- RECORDS FOR THIS TASK:
import Summits.CriticalPhenomena.Ising3DConformalLimit.Theorems.PrimaryAtInfinityWardToMoebiusInvMeasure
import Literature.Probability.LatticeModels.ScalingLimit

/-!
# Ward ⇒ Möbius, part 4: two Möbius words in the unit inversion, translations and a reflection

Support file for item stmt-CriticalPhenomena-5357 (`WardToMoebius`, route `PrimaryAtInfinity`,
sub-problem `Ising3DConformalLimit`).

Pointwise identities in a real inner product space `V` for the unit inversion
`ι = EuclideanGeometry.inversion 0 1` (`ι x = x/‖x‖²`), the translations `T_c` and the reflection
`ρ_u x = x − 2⟪x,u⟫u` in the hyperplane orthogonal to a unit vector `u`:

* `ι(ι(x + u) − u) + u = ι(ρ_u x)` (the word `T_u ι T_{−u} ι T_u = ι ρ_u`, i.e. the special
  conformal transformation `ι T_{−u} ι` conjugates to the inversion-reflection), together with
  the conformal-factor bookkeeping `‖ι(x+u) − u‖ = ‖x‖ · ‖ι(x+u)‖`;
* the dilation word `T_{au} w T_{u/a} w T_{au} w = a² · id` for `w = ι ρ_u` and `a ≠ 0`
  (the `SL₂` identity `u(a) w u(a⁻¹) w u(a) w = diag(a, a⁻¹)` in the Möbius group of the
  half-planes bounded by the axis `ℝu`), together with the bookkeeping
  `‖x‖ · ‖p₁‖ · ‖p₂‖ = a⁻¹` for the three points at which `w` is applied.

These are the finite (group-level) substitutes for the Lie-algebra relations `[K, P] ∼ D, M`
used by the `WardToMoebius` item (Di Francesco–Mathieu–Sénéchal 1997, §4.1 (4.18)–(4.21)).
We also record the elementary algebra of the reflection `ρ_u` (involutive, isometric, additive,
commuting with `ι`) and elementary facts about configurations `Fin n → ℝ³` (non-coincidence is
stable under diagonal translations and injective maps; a translation vector, resp. a unit vector,
avoiding finitely many constraints exists). Elementary; no definitions are introduced.
-/

noncomputable section

open EuclideanGeometry Real Set Function Metric Literature.Probability.LatticeModels
open scoped RealInnerProductSpace

namespace Summit.CriticalPhenomena.Ising3DConformalLimit.WardToMoebius

variable {V : Type*} [NormedAddCommGroup V] [InnerProductSpace ℝ V]

/-! ### Linear combinations of a vector and a unit vector -/

/-- `‖α x + β u‖² = α² ‖x‖² + 2 α β ⟪x, u⟫ + β²` for a unit vector `u`. [folklore] -/
theorem norm_sq_lincomb (x : V) {u : V} (hu : ‖u‖ = 1) (α β : ℝ) :
    ‖α • x + β • u‖ ^ 2 = α ^ 2 * ‖x‖ ^ 2 + 2 * α * β * ⟪x, u⟫ + β ^ 2 := by
  rw [norm_add_sq_real, norm_smul, norm_smul, inner_smul_left, inner_smul_right, hu,
    Real.norm_eq_abs, Real.norm_eq_abs, mul_pow, mul_pow, sq_abs, sq_abs]
  simp only [conj_trivial, mul_one, one_pow]
  ring

/-- `⟪α x + β u, u⟫ = α ⟪x, u⟫ + β` for a unit vector `u`. [folklore] -/
theorem inner_lincomb_unit (x : V) {u : V} (hu : ‖u‖ = 1) (α β : ℝ) :
    ⟪α • x + β • u, u⟫ = α * ⟪x, u⟫ + β := by
  rw [inner_add_left, inner_smul_left, inner_smul_left, real_inner_self_eq_norm_sq, hu]
  simp

/-- The unit inversion of a linear combination `p = α x + β u` (`u` a unit vector):
`ι p = (‖p‖²)⁻¹ α · x + (‖p‖²)⁻¹ β · u`. [folklore] -/
theorem inversion_lincomb (x u : V) (α β : ℝ) :
    inversion (0 : V) 1 (α • x + β • u)
      = ((‖α • x + β • u‖ ^ 2)⁻¹ * α) • x + ((‖α • x + β • u‖ ^ 2)⁻¹ * β) • u := by
  rw [inversion_zero_one_eq, smul_add, smul_smul, smul_smul]

/-- The inversion-reflection `w = ι ρ_u` of a linear combination `p = α x + β u`:
`w p = ι (p − 2⟪p,u⟫ u) = (‖p‖²)⁻¹ α · x + (‖p‖²)⁻¹ (−(2 α ⟪x,u⟫ + β)) · u`. [folklore] -/
theorem inversion_reflect_lincomb (x : V) {u : V} (hu : ‖u‖ = 1) (α β : ℝ) :
    inversion (0 : V) 1 (α • x + β • u - (2 * ⟪α • x + β • u, u⟫) • u)
      = ((‖α • x + β • u‖ ^ 2)⁻¹ * α) • x
        + ((‖α • x + β • u‖ ^ 2)⁻¹ * (-(2 * α * ⟪x, u⟫ + β))) • u := by
  have hp : α • x + β • u - (2 * ⟪α • x + β • u, u⟫) • u
      = α • x + (-(2 * α * ⟪x, u⟫ + β)) • u := by
    rw [inner_lincomb_unit x hu]; module
  have hnorm : ‖α • x + (-(2 * α * ⟪x, u⟫ + β)) • u‖ ^ 2 = ‖α • x + β • u‖ ^ 2 := by
    rw [norm_sq_lincomb x hu, norm_sq_lincomb x hu]; ring
  rw [hp, inversion_lincomb x u, hnorm]

/-! ### The word `T_u ι T_{-u} ι T_u = ι ρ_u` -/

/-- For a unit vector `u` and `x` with `x ≠ 0`, `x + u ≠ 0`, put `y = ι(x + u)`. Then
`‖y − u‖² = ‖x‖² ‖y‖²`, `y ≠ 0`, `y − u ≠ 0`. [folklore] -/
theorem norm_sq_inversion_add_sub {x u : V} (hu : ‖u‖ = 1) (hxu : x + u ≠ 0) :
    ‖inversion (0 : V) 1 (x + u) - u‖ ^ 2 = ‖x‖ ^ 2 * ‖inversion (0 : V) 1 (x + u)‖ ^ 2 := by
  have hm : ‖x + u‖ ^ 2 ≠ 0 := by positivity
  have h1 : x + u = (1 : ℝ) • x + (1 : ℝ) • u := by simp
  have hxu2 : ‖x + u‖ ^ 2 = ‖x‖ ^ 2 + 2 * ⟪x, u⟫ + 1 := by
    rw [h1, norm_sq_lincomb x hu]; ring
  rw [norm_inversion_zero_one, h1, inversion_lincomb x u, ← h1,
    show ((‖x + u‖ ^ 2)⁻¹ * 1) • x + ((‖x + u‖ ^ 2)⁻¹ * 1) • u - u
      = ((‖x + u‖ ^ 2)⁻¹ * 1) • x + ((‖x + u‖ ^ 2)⁻¹ * 1 - 1) • u by module,
    norm_sq_lincomb x hu, inv_pow, hxu2]
  rw [hxu2] at hm
  field_simp
  ring

/-- **The word `T_u ι T_{−u} ι T_u = ι ρ_u`.** For a unit vector `u` and `x ≠ 0` with
`x + u ≠ 0`: `ι(ι(x + u) − u) + u = ι(x − 2⟪x,u⟫u)` — the special conformal transformation
`ι T_{−u} ι` conjugated by the translation `T_u` is the unit inversion followed by the reflection in
`u^⊥` (both commute). (Di Francesco–Mathieu–Sénéchal 1997, §4.1 (4.15)–(4.16).) [folklore] -/
theorem inversion_inversion_add_sub_add {x u : V} (hu : ‖u‖ = 1) (hx : x ≠ 0) (hxu : x + u ≠ 0) :
    inversion (0 : V) 1 (inversion (0 : V) 1 (x + u) - u) + u
      = inversion (0 : V) 1 (x - (2 * ⟪x, u⟫) • u) := by
  have ht : ‖x‖ ^ 2 ≠ 0 := by positivity
  have hm : ‖x + u‖ ^ 2 ≠ 0 := by positivity
  have h1 : x + u = (1 : ℝ) • x + (1 : ℝ) • u := by simp
  have hxu2 : ‖x + u‖ ^ 2 = ‖x‖ ^ 2 + 2 * ⟪x, u⟫ + 1 := by
    rw [h1, norm_sq_lincomb x hu]; ring
  -- `y - u` as a linear combination
  have hy : inversion (0 : V) 1 (x + u) - u
      = (‖x + u‖ ^ 2)⁻¹ • x + ((‖x + u‖ ^ 2)⁻¹ - 1) • u := by
    rw [h1, inversion_lincomb x u, ← h1]; module
  have hyn : ‖(‖x + u‖ ^ 2)⁻¹ • x + ((‖x + u‖ ^ 2)⁻¹ - 1) • u‖ ^ 2
      = ‖x‖ ^ 2 / ‖x + u‖ ^ 2 := by
    rw [norm_sq_lincomb x hu, hxu2]
    rw [hxu2] at hm
    field_simp
    ring
  rw [hy, inversion_lincomb x u, hyn]
  -- the right-hand side
  have hr : x - (2 * ⟪x, u⟫) • u = (1 : ℝ) • x + (-(2 * ⟪x, u⟫)) • u := by module
  have hrn : ‖(1 : ℝ) • x + (-(2 * ⟪x, u⟫)) • u‖ ^ 2 = ‖x‖ ^ 2 := by
    rw [norm_sq_lincomb x hu]; ring
  rw [hr, inversion_lincomb x u, hrn]
  rw [hxu2] at hm ⊢
  have e1 : (‖x‖ ^ 2 / (‖x‖ ^ 2 + 2 * ⟪x, u⟫ + 1))⁻¹ * (‖x‖ ^ 2 + 2 * ⟪x, u⟫ + 1)⁻¹
      = (‖x‖ ^ 2)⁻¹ * 1 := by field_simp
  have e2 : (‖x‖ ^ 2 / (‖x‖ ^ 2 + 2 * ⟪x, u⟫ + 1))⁻¹ * ((‖x‖ ^ 2 + 2 * ⟪x, u⟫ + 1)⁻¹ - 1) + 1
      = (‖x‖ ^ 2)⁻¹ * (-(2 * ⟪x, u⟫)) := by field_simp; ring
  rw [e1, ← e2]
  module

/-! ### The dilation word `T_{au} w T_{u/a} w T_{au} w = a² · id`, `w = ι ρ_u` -/

/-- **The dilation word.** For a unit vector `u`, `a ≠ 0` and `x ≠ 0`, let `w = ι ρ_u`
(`w p = ι(p − 2⟪p,u⟫u)`), `p₁ = w x + a u`, `p₂ = w p₁ + a⁻¹ u`, and assume `p₁, p₂ ≠ 0`. Then
`w p₂ + a u = a² x`, and the conformal factors satisfy `‖x‖² ‖p₁‖² ‖p₂‖² = a⁻²`. This is the
`SL₂(ℝ)` identity `u(a) w u(a⁻¹) w u(a) w = diag(a, a⁻¹)` (acting by `z ↦ a² z`) in the Möbius
group of the half-planes bounded by the axis `ℝu`, where `T_{cu} ↦ u(c)` and `w ↦ (z ↦ −1/z)`;
it replaces the Lie-algebra relation `[K_u, P_u] = 2D` (Di Francesco–Mathieu–Sénéchal 1997,
§4.1 (4.19)–(4.20)). [folklore] -/
theorem dilation_word {x u p₁ p₂ : V} (hu : ‖u‖ = 1) {a : ℝ} (ha : a ≠ 0) (hx : x ≠ 0)
    (h₁ : p₁ = inversion (0 : V) 1 (x - (2 * ⟪x, u⟫) • u) + a • u) (hp₁ : p₁ ≠ 0)
    (h₂ : p₂ = inversion (0 : V) 1 (p₁ - (2 * ⟪p₁, u⟫) • u) + a⁻¹ • u) :
    inversion (0 : V) 1 (p₂ - (2 * ⟪p₂, u⟫) • u) + a • u = (a ^ 2) • x ∧
      ‖x‖ ^ 2 * (‖p₁‖ ^ 2 * ‖p₂‖ ^ 2) = (a ^ 2)⁻¹ := by
  -- notation: `D = 1 - 2a⟪x,u⟫ + a²‖x‖²`, kept atomic
  obtain ⟨D, hDdef⟩ : ∃ D : ℝ, D = 1 - 2 * a * ⟪x, u⟫ + a ^ 2 * ‖x‖ ^ 2 := ⟨_, rfl⟩
  have ht : ‖x‖ ^ 2 ≠ 0 := by positivity
  have hx1 : x = (1 : ℝ) • x + (0 : ℝ) • u := by simp
  have hxn : ‖(1 : ℝ) • x + (0 : ℝ) • u‖ ^ 2 = ‖x‖ ^ 2 := by rw [← hx1]
  -- `p₁` as a linear combination, and its norm
  have hp1 : p₁ = (‖x‖ ^ 2)⁻¹ • x + (a - 2 * ⟪x, u⟫ * (‖x‖ ^ 2)⁻¹) • u := by
    rw [h₁]
    conv_lhs => rw [hx1]
    rw [inversion_reflect_lincomb x hu, hxn]
    module
  have hn1 : ‖p₁‖ ^ 2 = D / ‖x‖ ^ 2 := by
    rw [hp1, norm_sq_lincomb x hu, hDdef]; field_simp; ring
  have hD : D ≠ 0 := by
    intro h0
    apply hp₁
    rw [← norm_eq_zero, ← pow_eq_zero_iff two_ne_zero, hn1, h0, zero_div]
  -- `p₂` as a linear combination, and its norm
  have hp2 : p₂ = D⁻¹ • x + (a⁻¹ - a * ‖x‖ ^ 2 * D⁻¹) • u := by
    rw [h₂, hp1, inversion_reflect_lincomb x hu, ← hp1, hn1]
    have e1 : (D / ‖x‖ ^ 2)⁻¹ * (‖x‖ ^ 2)⁻¹ = D⁻¹ := by
      field_simp
    have e2 : (D / ‖x‖ ^ 2)⁻¹ * -(2 * (‖x‖ ^ 2)⁻¹ * ⟪x, u⟫ + (a - 2 * ⟪x, u⟫ * (‖x‖ ^ 2)⁻¹))
        + a⁻¹ = a⁻¹ - a * ‖x‖ ^ 2 * D⁻¹ := by
      field_simp; ring
    rw [e1, ← e2]
    module
  have hn2 : ‖p₂‖ ^ 2 = (a ^ 2 * D)⁻¹ := by
    rw [hp2, norm_sq_lincomb x hu]
    field_simp
    rw [hDdef]
    ring
  refine ⟨?_, ?_⟩
  · rw [hp2, inversion_reflect_lincomb x hu, ← hp2, hn2]
    have e3 : (a ^ 2 * D)⁻¹⁻¹ * D⁻¹ = a ^ 2 := by
      field_simp
    have e4 : (a ^ 2 * D)⁻¹⁻¹ * -(2 * D⁻¹ * ⟪x, u⟫ + (a⁻¹ - a * ‖x‖ ^ 2 * D⁻¹)) + a = 0 := by
      field_simp
      rw [hDdef]
      ring
    rw [e3, add_assoc, ← add_smul, e4, zero_smul, add_zero]
  · rw [hn1, hn2]; field_simp


/-! ### Configurations of points in `ℝ³` -/

section Config

variable {n : ℕ}


/-- The non-coincident configurations are stable under diagonal translations. [folklore] -/
theorem add_const_mem_nonCoincident {x : Fin n → EuclideanSpace ℝ (Fin 3)}
    (hx : x ∈ NonCoincident 3 n) (v : EuclideanSpace ℝ (Fin 3)) :
    (fun i => x i + v) ∈ NonCoincident 3 n := by
  simp only [mem_nonCoincident] at hx ⊢
  intro i j h
  exact hx (add_right_cancel h)

/-- Post-composition with an injective map preserves non-coincidence. [folklore] -/
theorem comp_mem_nonCoincident {x : Fin n → EuclideanSpace ℝ (Fin 3)}
    (hx : x ∈ NonCoincident 3 n) {f : EuclideanSpace ℝ (Fin 3) → EuclideanSpace ℝ (Fin 3)}
    (hf : Injective f) : (fun i => f (x i)) ∈ NonCoincident 3 n := by
  simp only [mem_nonCoincident] at hx ⊢
  exact hf.comp hx

/-- Post-composition with an injective map reflects non-coincidence. [folklore] -/
theorem mem_nonCoincident_of_comp {x : Fin n → EuclideanSpace ℝ (Fin 3)}
    {f : EuclideanSpace ℝ (Fin 3) → EuclideanSpace ℝ (Fin 3)}
    (hx : (fun i => f (x i)) ∈ NonCoincident 3 n) : x ∈ NonCoincident 3 n := by
  simp only [mem_nonCoincident] at hx ⊢
  exact Injective.of_comp hx

/-- The open set `U₀` of non-coincident configurations avoiding the origin is open. [folklore] -/
theorem isOpen_U0 :
    IsOpen {x : Fin n → EuclideanSpace ℝ (Fin 3) | x ∈ NonCoincident 3 n ∧ ∀ i, x i ≠ 0} :=
  (isOpen_nonCoincident 3 n).inter isOpen_forall_ne_zero

/-- There is a translation vector moving finitely many points off any finite set. [folklore] -/
theorem exists_forall_add_notMem (x : Fin n → EuclideanSpace ℝ (Fin 3))
    {B : Set (EuclideanSpace ℝ (Fin 3))} (hB : B.Finite) :
    ∃ v : EuclideanSpace ℝ (Fin 3), ∀ i, x i + v ∉ B := by
  have hbad : (⋃ i, (fun b => b - x i) '' B).Finite := finite_iUnion fun i => hB.image _
  obtain ⟨v, -, hv⟩ := Set.infinite_univ.exists_notMem_finset hbad.toFinset
  refine ⟨v, fun i hi => hv ?_⟩
  simp only [Finite.mem_toFinset, mem_iUnion, mem_image]
  exact ⟨i, x i + v, hi, by abel⟩

/-- There is a unit vector `u` with `xᵢ + u ≠ 0` for finitely many given points `xᵢ` (the unit
sphere of `ℝ³` is infinite). [folklore] -/
theorem exists_unit_forall_add_ne_zero (x : Fin n → EuclideanSpace ℝ (Fin 3)) :
    ∃ u : EuclideanSpace ℝ (Fin 3), ‖u‖ = 1 ∧ ∀ i, x i + u ≠ 0 := by
  have hrank : 1 < Module.rank ℝ (EuclideanSpace ℝ (Fin 3)) := by
    rw [← Module.finrank_eq_rank, finrank_euclideanSpace, Fintype.card_fin]; norm_num
  set e : EuclideanSpace ℝ (Fin 3) := EuclideanSpace.single 0 1 with he
  have he1 : ‖e‖ = 1 := (EuclideanSpace.orthonormal_single (𝕜 := ℝ) (ι := Fin 3)).1 0
  have hinf : (sphere (0 : EuclideanSpace ℝ (Fin 3)) 1).Infinite := by
    refine (isPreconnected_sphere hrank 0 1).infinite_of_nontrivial ⟨e, ?_, -e, ?_, ?_⟩
    · simpa using he1
    · simpa using he1
    · intro h
      have : (2 : ℝ) • e = 0 := by rw [two_smul]; nth_rewrite 2 [h]; exact add_neg_cancel e
      rw [smul_eq_zero] at this
      rcases this with h2 | h0
      · norm_num at h2
      · rw [h0, norm_zero] at he1; norm_num at he1
  have hbad : (Set.range fun i => -x i).Finite := finite_range _
  obtain ⟨u, hu, hu'⟩ := hinf.exists_notMem_finset hbad.toFinset
  refine ⟨u, by simpa using hu, fun i hi => hu' ?_⟩
  simp only [Finite.mem_toFinset, mem_range]
  exact ⟨i, by rw [← sub_eq_zero, ← neg_add', hi, neg_zero]⟩

/-! ### The reflection `ρ_u x = x − 2⟪x,u⟫u` in the hyperplane orthogonal to a unit vector -/

section Reflection

/-- `ρ_u` is an involution. [folklore] -/
theorem reflect_reflect (x : V) {u : V} (hu : ‖u‖ = 1) :
    (x - (2 * ⟪x, u⟫) • u) - (2 * ⟪x - (2 * ⟪x, u⟫) • u, u⟫) • u = x := by
  rw [inner_sub_left, inner_smul_left, real_inner_self_eq_norm_sq, hu]
  simp only [conj_trivial, one_pow, mul_one]
  module

/-- `ρ_u` is injective. [folklore] -/
theorem reflect_injective {u : V} (hu : ‖u‖ = 1) :
    Injective fun x : V => x - (2 * ⟪x, u⟫) • u := fun x y h => by
  have := congrArg (fun z : V => z - (2 * ⟪z, u⟫) • u) h
  simpa only [reflect_reflect _ hu] using this

/-- `ρ_u` preserves norms. [folklore] -/
theorem norm_reflect (x : V) {u : V} (hu : ‖u‖ = 1) : ‖x - (2 * ⟪x, u⟫) • u‖ = ‖x‖ := by
  have h : ‖x - (2 * ⟪x, u⟫) • u‖ ^ 2 = ‖x‖ ^ 2 := by
    rw [show x - (2 * ⟪x, u⟫) • u = (1 : ℝ) • x + (-(2 * ⟪x, u⟫)) • u by module,
      norm_sq_lincomb x hu]
    ring
  exact (pow_left_inj₀ (norm_nonneg _) (norm_nonneg _) two_ne_zero).1 h

/-- `ρ_u` is additive: `ρ_u (x + v) = ρ_u x + ρ_u v`. [folklore] -/
theorem reflect_add (x v u : V) :
    (x + v) - (2 * ⟪x + v, u⟫) • u = (x - (2 * ⟪x, u⟫) • u) + (v - (2 * ⟪v, u⟫) • u) := by
  rw [inner_add_left]; module

/-- `ρ_u (−u) = u`. [folklore] -/
theorem reflect_neg_self {u : V} (hu : ‖u‖ = 1) : (-u) - (2 * ⟪-u, u⟫) • u = u := by
  rw [inner_neg_left, real_inner_self_eq_norm_sq, hu]; module

/-- The unit inversion commutes with `ρ_u`. [folklore] -/
theorem inversion_reflect_comm (x : V) {u : V} (hu : ‖u‖ = 1) :
    inversion (0 : V) 1 (x - (2 * ⟪x, u⟫) • u)
      = inversion (0 : V) 1 x - (2 * ⟪inversion (0 : V) 1 x, u⟫) • u := by
  rw [inversion_zero_one_eq, inversion_zero_one_eq, norm_reflect x hu, inner_smul_left]
  simp only [conj_trivial]
  rw [smul_sub, smul_smul]
  module

end Reflection

end Config

end Summit.CriticalPhenomena.Ising3DConformalLimit.WardToMoebius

- TASK OBJECTIVE: Work through the data and report how many of its lines hold the word "Sénéchal", giving only the figure.

- TASK SOLUTION: 3